Directions for this task — Nothing should appear in the answer except the lines from the one containing "hM : P.M = M" through the end of the records below, written out exactly.

(Beginning of Task data)

/-! ## §6 The claim of Sect. 3.C, `B2.Claim342Printed`, for the family of ALL constructed towers with the construction's
fixed integers `d`, `L`, `M` (r14's quantifier structure: threshold `ε₁`, then ONE constant for every run with `0 < ε ≤ ε₀`
obeying the stopping rule), STRICT case `2p > (d+1)r` -/

/-- **An instance of the construction** for the parameters `Q` of Sect. 3.C and the block integer `M`: a torus of part I
(1.2) — any `ε`, `K`, `L′_μ` — with `d = Q.d`, `L = Q.L`, `M` fixed (p. 604: *"K, L, M, L′_μ are some positive integers"*;
`L`, `M` are the fixed integers of the procedure, `ε`, `K`, `L′_μ` vary with the run), and its field data.
[cite: Balaban1982Higgs2, (2.117) p.582, (3.42) p.592] -/
structure Instance (Q : B2.Params) (M : ℕ) : Type where
  /-- the lattice of the instance -/
  P : HiggsLattice.Params
  /-- its dimension is the `d` of `Q` -/
  hd : Q.d = P.d
  /-- its scaling integer is the `L` of `Q` -/
  hL : Q.L = P.L
  /-- its block integer is `M` -/
  hM : P.M = M
  /-- the field data `ζ″`, `C₇`, `C₅` of the instance -/
  F : FieldData P

/-- **The family of runs of all constructed towers** (index: the instance; the stopping scale `ε₀` enters only through
the stopping rule, as in `B2.Claim342Printed`). [cite: Balaban1982Higgs2, (2.117) p.582, (3.42) p.592] -/
def fam (Q : B2.Params) (M : ℕ) : ℝ → Instance Q M → B2.Run := fun _ I => towerRun I.P Q I.F

/-- Unfolding of the family. [cite: Balaban1982Higgs2, (3.42) p.592] -/
@[simp] theorem fam_apply (Q : B2.Params) (M : ℕ) (ε₀ : ℝ) (I : Instance Q M) : fam Q M ε₀ I = towerRun I.P Q I.F := rfl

(End of Task data)

Response to this exercise —
  hM : P.M = M
  /-- the field data `ζ″`, `C₇`, `C₅` of the instance -/
  F : FieldData P

/-- **The family of runs of all constructed towers** (index: the instance; the stopping scale `ε₀` enters only through
the stopping rule, as in `B2.Claim342Printed`). [cite: Balaban1982Higgs2, (2.117) p.582, (3.42) p.592] -/
def fam (Q : B2.Params) (M : ℕ) : ℝ → Instance Q M → B2.Run := fun _ I => towerRun I.P Q I.F

/-- Unfolding of the family. [cite: Balaban1982Higgs2, (3.42) p.592] -/
@[simp] theorem fam_apply (Q : B2.Params) (M : ℕ) (ε₀ : ℝ) (I : Instance Q M) : fam Q M ε₀ I = towerRun I.P Q I.F := rfl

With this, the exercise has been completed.